/-- **`J` conjugates the unit inversion to the axis reflection**: `J (ι x) = θ_τ (J x)` for
`x ≠ 0`, `x ≠ p`. [folklore] -/
theorem cayley_unitInversion (τ : Fin d) {x : EuclideanSpace ℝ (Fin d)} (hx : x ≠ 0)
    (hxp : x ≠ (-(EuclideanSpace.single τ (1 : ℝ)))) : inversion (-(EuclideanSpace.single τ (1 : ℝ))) (Real.sqrt 2) (inversion (0 : EuclideanSpace ℝ (Fin d)) 1 x) = axisReflection τ (inversion (-(EuclideanSpace.single τ (1 : ℝ))) (Real.sqrt 2) x) := by
  have hs : ‖x‖ ^ 2 ≠ 0 := by positivity
  have hD : ‖x - (-(EuclideanSpace.single τ (1 : ℝ)))‖ ^ 2 ≠ 0 := by
    have : x - (-(EuclideanSpace.single τ (1 : ℝ))) ≠ 0 := sub_ne_zero.2 hxp
    positivity
  have hDeq := norm_sub_pole_sq τ x
  rw [cayley_eq, cayley_eq, norm_unitInversion_sub_pole_sq τ hx, unitInversion_eq,
    map_add, map_smul, map_sub, axisReflection_pole, axisReflection_eq_sub_pole, inner_pole]
  rw [hDeq] at hD ⊢
  match_scalars
  · field_simp
  · field_simp
    ring

/-- **Covariance under the Cayley map.** For a translation-invariant, scale-covariant and
inversion-covariant family `S` (weight `Δ`) and a configuration avoiding the pole,
`S_n(J v₁, …, J vₙ) = 2^{-nΔ} (∏ᵢ ‖vᵢ - p‖^{2Δ}) S_n(v)` — the chain rule along the word
`J = T_p ∘ D_2 ∘ ι ∘ T_{-p}`. (Di Francesco–Mathieu–Sénéchal 1997, §4.3.1 eq. (4.62).)
[cite: FrancescoMathieuSenechal1997, §4.3.1 eq. (4.62)] -/
theorem corr_cayley {Δ : ℝ} {S : CorrFamily d} (τ : Fin d) (htr : IsTranslationInvariant S)
    (hsc : IsScaleCovariant Δ S) (hinv : IsInversionCovariant Δ S) {n : ℕ}
    (v : Fin n → EuclideanSpace ℝ (Fin d)) (hv : ∀ i, v i ≠ (-(EuclideanSpace.single τ (1 : ℝ)))) :
    S n (fun i => inversion (-(EuclideanSpace.single τ (1 : ℝ))) (Real.sqrt 2) (v i)) =
      (2 : ℝ) ^ (-(n : ℝ) * Δ) * (∏ i, ‖v i - (-(EuclideanSpace.single τ (1 : ℝ)))‖ ^ (2 * Δ)) * S n v := by
  have e1 : (fun i => inversion (-(EuclideanSpace.single τ (1 : ℝ))) (Real.sqrt 2) (v i)) = fun i => (2 : ℝ) • inversion (0 : EuclideanSpace ℝ (Fin d)) 1 (v i - (-(EuclideanSpace.single τ (1 : ℝ)))) + (-(EuclideanSpace.single τ (1 : ℝ))) :=
    funext fun i => cayley_eq_generators τ (v i)
  have h1 := htr n (-(EuclideanSpace.single τ (1 : ℝ))) (fun i => (2 : ℝ) • inversion (0 : EuclideanSpace ℝ (Fin d)) 1 (v i - (-(EuclideanSpace.single τ (1 : ℝ)))))
  have h2 := hsc n 2 two_pos (fun i => inversion (0 : EuclideanSpace ℝ (Fin d)) 1 (v i - (-(EuclideanSpace.single τ (1 : ℝ)))))
  have h3 := hinv n (fun i => v i - (-(EuclideanSpace.single τ (1 : ℝ)))) (fun i => sub_ne_zero.2 (hv i))
  have h4 := htr n (-(-(EuclideanSpace.single τ (1 : ℝ)))) v
  simp only [← sub_eq_add_neg] at h4
  rw [e1, h1, h2, h3, h4]
  ring

/-- The per-point weight identity behind the factorisation:
`‖x‖^{-2Δ} ‖θ_τ (J x) - p‖^{2Δ} = ‖J x - p‖^{2Δ}` for `0 < ‖x‖ < 1`. [folklore] -/
theorem weight_identity (τ : Fin d) (Δ : ℝ) {x : EuclideanSpace ℝ (Fin d)} (hx : x ≠ 0)
    (hx1 : ‖x‖ < 1) :
    ‖x‖ ^ (-(2 * Δ)) * ‖axisReflection τ (inversion (-(EuclideanSpace.single τ (1 : ℝ))) (Real.sqrt 2) x) - (-(EuclideanSpace.single τ (1 : ℝ)))‖ ^ (2 * Δ) =
      ‖inversion (-(EuclideanSpace.single τ (1 : ℝ))) (Real.sqrt 2) x - (-(EuclideanSpace.single τ (1 : ℝ)))‖ ^ (2 * Δ) := by
  have hxp : x ≠ (-(EuclideanSpace.single τ (1 : ℝ))) := ne_pole_of_norm_lt_one τ hx1
  have hn : 0 < ‖x‖ := norm_pos_iff.2 hx
  have hD : 0 < ‖x - (-(EuclideanSpace.single τ (1 : ℝ)))‖ := norm_pos_iff.2 (sub_ne_zero.2 hxp)
  rw [← cayley_unitInversion τ hx hxp, norm_cayley_sub_pole, norm_cayley_sub_pole,
    norm_unitInversion_sub_pole τ hx, div_div_eq_mul_div,
    show 2 * ‖x‖ / ‖x - (-(EuclideanSpace.single τ (1 : ℝ)))‖ = ‖x‖ * (2 / ‖x - (-(EuclideanSpace.single τ (1 : ℝ)))‖) by ring,
    Real.mul_rpow hn.le (by positivity), ← mul_assoc, Real.rpow_neg hn.le, inv_mul_cancel₀
      (Real.rpow_pos_of_pos hn _).ne', one_mul]

/-- **Factorisation of the radial OS Gram matrix through the planar OS kernel.**  For an admissible
family `X` (injective configurations in the punctured open unit ball) and a family `S` that is
translation invariant, scale and inversion covariant (weight `Δ`) and permutation symmetric,
`(∏ᵢ ‖X_b i‖^{-2Δ}) S(X_a ⊔ ιX_b) = γ_a γ_b S(θ_τ J X_b ⊔ J X_a)` with the Cayley weights
`γ_c = 2^{-k_c Δ} ∏ᵢ ‖J X_c i - p‖^{2Δ}`; the last factor is the OS kernel `K_S(J X_b, J X_a)` along
`τ` at two half-space configurations. [folklore] -/
theorem inversionGram_eq_weight_mul_osPointKernel {Δ : ℝ} {S : CorrFamily d} (τ : Fin d)
    (htr : IsTranslationInvariant S) (hsc : IsScaleCovariant Δ S) (hinv : IsInversionCovariant Δ S)
    (hperm : IsPermutationSymmetric S) {m : ℕ} {k : Fin m → ℕ}
    {X : (a : Fin m) → Fin (k a) → EuclideanSpace ℝ (Fin d)}
    (hX : ∀ a i, X a i ≠ 0 ∧ ‖X a i‖ < 1) (a b : Fin m) :
    (∏ i, ‖X b i‖ ^ (-(2 * Δ))) *
        S (k a + k b) (Fin.append (X a) (fun i => inversion 0 1 (X b i))) =
      ((2 : ℝ) ^ (-(k a : ℝ) * Δ) * ∏ i, ‖inversion (-(EuclideanSpace.single τ (1 : ℝ))) (Real.sqrt 2) (X a i) - (-(EuclideanSpace.single τ (1 : ℝ)))‖ ^ (2 * Δ)) *
        ((2 : ℝ) ^ (-(k b : ℝ) * Δ) * ∏ i, ‖inversion (-(EuclideanSpace.single τ (1 : ℝ))) (Real.sqrt 2) (X b i) - (-(EuclideanSpace.single τ (1 : ℝ)))‖ ^ (2 * Δ)) *
        S (k b + k a) (Fin.append (fun i => axisReflection τ (inversion (-(EuclideanSpace.single τ (1 : ℝ))) (Real.sqrt 2) (X b i))) (fun i => inversion (-(EuclideanSpace.single τ (1 : ℝ))) (Real.sqrt 2) (X a i))) := by
  -- the half-space picture `v = J X_a ⊔ θ J X_b`, with `J ∘ v = X_a ⊔ ι X_b`
  set v : Fin (k a + k b) → EuclideanSpace ℝ (Fin d) :=
    Fin.append (fun i => inversion (-(EuclideanSpace.single τ (1 : ℝ))) (Real.sqrt 2) (X a i)) (fun i => axisReflection τ (inversion (-(EuclideanSpace.single τ (1 : ℝ))) (Real.sqrt 2) (X b i))) with hv
  have hxp : ∀ c i, X c i ≠ (-(EuclideanSpace.single τ (1 : ℝ))) := fun c i => ne_pole_of_norm_lt_one τ (hX c i).2
  have hJv : (fun i => inversion (-(EuclideanSpace.single τ (1 : ℝ))) (Real.sqrt 2) (v i)) = Fin.append (X a) (fun i => inversion 0 1 (X b i)) := by
    funext i
    refine Fin.addCases (fun j => ?_) (fun j => ?_) i
    · simp [hv]
    · simp only [hv, Fin.append_right]
      rw [← cayley_unitInversion τ (hX b j).1 (hxp b j), cayley_cayley]
  have hvp : ∀ i, v i ≠ (-(EuclideanSpace.single τ (1 : ℝ))) := by
    intro i
    refine Fin.addCases (fun j => ?_) (fun j => ?_) i
    · simp only [hv, Fin.append_left]
      exact cayley_ne_pole τ (hxp a j)
    · simp only [hv, Fin.append_right]
      rw [← cayley_unitInversion τ (hX b j).1 (hxp b j)]
      exact cayley_ne_pole τ (ne_pole_of_one_lt_norm τ (one_lt_norm_inversion (hX b j).1 (hX b j).2))
  -- covariance under `J`
  rw [← hJv, corr_cayley τ htr hsc hinv v hvp]
  -- the kernel: block swap by permutation symmetry
  have hK : S (k a + k b) v =
      S (k b + k a) (Fin.append (fun i => axisReflection τ (inversion (-(EuclideanSpace.single τ (1 : ℝ))) (Real.sqrt 2) (X b i))) (fun i => inversion (-(EuclideanSpace.single τ (1 : ℝ))) (Real.sqrt 2) (X a i))) := by
    rw [← hperm.comp_equiv (finBlockSwap (k b) (k a)), fin_append_comp_finBlockSwap]
  -- the weights: split the product over the two blocks and use the per-point identity
  have hprod : (∏ i, ‖v i - (-(EuclideanSpace.single τ (1 : ℝ)))‖ ^ (2 * Δ)) =
      (∏ i, ‖inversion (-(EuclideanSpace.single τ (1 : ℝ))) (Real.sqrt 2) (X a i) - (-(EuclideanSpace.single τ (1 : ℝ)))‖ ^ (2 * Δ)) *
        ∏ i, ‖axisReflection τ (inversion (-(EuclideanSpace.single τ (1 : ℝ))) (Real.sqrt 2) (X b i)) - (-(EuclideanSpace.single τ (1 : ℝ)))‖ ^ (2 * Δ) := by
    rw [Fin.prod_univ_add]
    simp [hv]
  have hwb : (∏ i, ‖X b i‖ ^ (-(2 * Δ))) * ∏ i, ‖axisReflection τ (inversion (-(EuclideanSpace.single τ (1 : ℝ))) (Real.sqrt 2) (X b i)) - (-(EuclideanSpace.single τ (1 : ℝ)))‖ ^ (2 * Δ) =
      ∏ i, ‖inversion (-(EuclideanSpace.single τ (1 : ℝ))) (Real.sqrt 2) (X b i) - (-(EuclideanSpace.single τ (1 : ℝ)))‖ ^ (2 * Δ) := by
    rw [← Finset.prod_mul_distrib]
    exact Finset.prod_congr rfl fun i _ => weight_identity τ Δ (hX b i).1 (hX b i).2
  have h2 : (2 : ℝ) ^ (-((k a + k b : ℕ) : ℝ) * Δ) =
      (2 : ℝ) ^ (-(k a : ℝ) * Δ) * (2 : ℝ) ^ (-(k b : ℝ) * Δ) := by
    rw [← Real.rpow_add two_pos]; push_cast; ring_nf
  rw [hK, hprod, h2, ← hwb]
  ring

/-- **Mack's converse, pointwise form: Möbius covariance and Osterwalder–Schrader positivity imply
inversion (radial OS) positivity.**  Let `S : CorrFamily d` be translation invariant, scale
covariant and inversion covariant with weight `Δ`, permutation symmetric, and reflection invariant
and reflection positive along a coordinate axis `τ`.  Then `S` is inversion positive with weight
`Δ`: every radial OS Gram matrix `M_{ab} = (∏ᵢ ‖X_b i‖^{-2Δ}) S(X_a ⊔ ιX_b)` over an admissible
family in the punctured open unit ball is positive semidefinite.  Proof: by
`inversionGram_eq_weight_mul_osPointKernel`, `M_{ab} = γ_a γ_b K_S(J X_b, J X_a)` with the OS
kernel `K_S` along `τ` at the half-space configurations `J X_c` (`cayley_apply_self_pos`), so the
quadratic form of `M` at `c` is the OS form at the coefficients `c_a γ_a` (nonnegative by reflection
positivity) and `M` is symmetric because `K_S` is (`osPointKernel_comm`).  (Lüscher–Mack, Comm.
Math. Phys. 41 (1975) and Mack 1975: OS positivity in radial quantisation of a Euclidean conformal
theory; Neeb–Ólafsson, J. Funct. Anal. 266 (2014), §6.2–6.3.) [cite: LuscherMack1975, §2–§3] -/
theorem isInversionPositive_of_covariant_of_reflectionPositive :
    ∀ {d : ℕ} (τ : Fin d) {Δ : ℝ} {S : Literature.Probability.LatticeModels.CorrFamily d},
      Literature.Probability.LatticeModels.IsTranslationInvariant S →
      Literature.Probability.LatticeModels.IsScaleCovariant Δ S →
      Literature.Probability.LatticeModels.IsInversionCovariant Δ S →
      Literature.MathematicalPhysics.QuantumFieldTheory.IsPermutationSymmetric S →
      Literature.MathematicalPhysics.QuantumFieldTheory.IsReflectionInvariantAlong τ S →
      Literature.MathematicalPhysics.QuantumFieldTheory.IsReflectionPositiveAlong τ S →
      Literature.Probability.LatticeModels.IsInversionPositive Δ S := by
  intro d τ Δ S htr hsc hinv hperm hR hrp m k X hX hinj
  -- the half-space configurations `J X_c`
  let cfg : Fin m → HalfSpaceConfig d τ := fun c =>
    { n := k c
      pts := fun i => inversion (-(EuclideanSpace.single τ (1 : ℝ))) (Real.sqrt 2) (X c i)
      injective := (cayley_injective τ).comp (hinj c)
      pos := fun i => cayley_apply_self_pos τ (hX c i).2 }
  have hfac : ∀ a b : Fin m, (∏ i, ‖X b i‖ ^ (-(2 * Δ))) *
        S (k a + k b) (Fin.append (X a) (fun i => inversion 0 1 (X b i))) =
      ((2 : ℝ) ^ (-(k a : ℝ) * Δ) * ∏ i, ‖inversion (-(EuclideanSpace.single τ (1 : ℝ))) (Real.sqrt 2) (X a i) - (-(EuclideanSpace.single τ (1 : ℝ)))‖ ^ (2 * Δ)) *
        ((2 : ℝ) ^ (-(k b : ℝ) * Δ) * ∏ i, ‖inversion (-(EuclideanSpace.single τ (1 : ℝ))) (Real.sqrt 2) (X b i) - (-(EuclideanSpace.single τ (1 : ℝ)))‖ ^ (2 * Δ)) *
        osPointKernel S (cfg b) (cfg a) :=
    fun a b => inversionGram_eq_weight_mul_osPointKernel τ htr hsc hinv hperm hX a b
  refine Matrix.PosSemidef.of_dotProduct_mulVec_nonneg ?_ fun c => ?_
  · refine Matrix.IsHermitian.ext fun a b => ?_
    rw [star_trivial, Matrix.of_apply, Matrix.of_apply, hfac, hfac, osPointKernel_comm hR hperm]
    ring
  · have h0 := hrp m cfg
      (fun a => c a * ((2 : ℝ) ^ (-(k a : ℝ) * Δ) * ∏ i, ‖inversion (-(EuclideanSpace.single τ (1 : ℝ))) (Real.sqrt 2) (X a i) - (-(EuclideanSpace.single τ (1 : ℝ)))‖ ^ (2 * Δ)))
    simp only [dotProduct, Matrix.mulVec, star_trivial, Matrix.of_apply, Finset.mul_sum]
    rw [Finset.sum_comm]
    refine h0.trans_eq (Finset.sum_congr rfl fun b _ => Finset.sum_congr rfl fun a _ => ?_)
    rw [hfac]
    ring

◆ Exercise description:
Beginning at the line above that contains "(hperm : IsPermutationSymmetric", return each line exactly through the line that contains "have hK : S", and no others.

◆ Your response:
    (hperm : IsPermutationSymmetric S) {m : ℕ} {k : Fin m → ℕ}
    {X : (a : Fin m) → Fin (k a) → EuclideanSpace ℝ (Fin d)}
    (hX : ∀ a i, X a i ≠ 0 ∧ ‖X a i‖ < 1) (a b : Fin m) :
    (∏ i, ‖X b i‖ ^ (-(2 * Δ))) *
        S (k a + k b) (Fin.append (X a) (fun i => inversion 0 1 (X b i))) =
      ((2 : ℝ) ^ (-(k a : ℝ) * Δ) * ∏ i, ‖inversion (-(EuclideanSpace.single τ (1 : ℝ))) (Real.sqrt 2) (X a i) - (-(EuclideanSpace.single τ (1 : ℝ)))‖ ^ (2 * Δ)) *
        ((2 : ℝ) ^ (-(k b : ℝ) * Δ) * ∏ i, ‖inversion (-(EuclideanSpace.single τ (1 : ℝ))) (Real.sqrt 2) (X b i) - (-(EuclideanSpace.single τ (1 : ℝ)))‖ ^ (2 * Δ)) *
        S (k b + k a) (Fin.append (fun i => axisReflection τ (inversion (-(EuclideanSpace.single τ (1 : ℝ))) (Real.sqrt 2) (X b i))) (fun i => inversion (-(EuclideanSpace.single τ (1 : ℝ))) (Real.sqrt 2) (X a i))) := by
  -- the half-space picture `v = J X_a ⊔ θ J X_b`, with `J ∘ v = X_a ⊔ ι X_b`
  set v : Fin (k a + k b) → EuclideanSpace ℝ (Fin d) :=
    Fin.append (fun i => inversion (-(EuclideanSpace.single τ (1 : ℝ))) (Real.sqrt 2) (X a i)) (fun i => axisReflection τ (inversion (-(EuclideanSpace.single τ (1 : ℝ))) (Real.sqrt 2) (X b i))) with hv
  have hxp : ∀ c i, X c i ≠ (-(EuclideanSpace.single τ (1 : ℝ))) := fun c i => ne_pole_of_norm_lt_one τ (hX c i).2
  have hJv : (fun i => inversion (-(EuclideanSpace.single τ (1 : ℝ))) (Real.sqrt 2) (v i)) = Fin.append (X a) (fun i => inversion 0 1 (X b i)) := by
    funext i
    refine Fin.addCases (fun j => ?_) (fun j => ?_) i
    · simp [hv]
    · simp only [hv, Fin.append_right]
      rw [← cayley_unitInversion τ (hX b j).1 (hxp b j), cayley_cayley]
  have hvp : ∀ i, v i ≠ (-(EuclideanSpace.single τ (1 : ℝ))) := by
    intro i
    refine Fin.addCases (fun j => ?_) (fun j => ?_) i
    · simp only [hv, Fin.append_left]
      exact cayley_ne_pole τ (hxp a j)
    · simp only [hv, Fin.append_right]
      rw [← cayley_unitInversion τ (hX b j).1 (hxp b j)]
      exact cayley_ne_pole τ (ne_pole_of_one_lt_norm τ (one_lt_norm_inversion (hX b j).1 (hX b j).2))
  -- covariance under `J`
  rw [← hJv, corr_cayley τ htr hsc hinv v hvp]
  -- the kernel: block swap by permutation symmetry
  have hK : S (k a + k b) v =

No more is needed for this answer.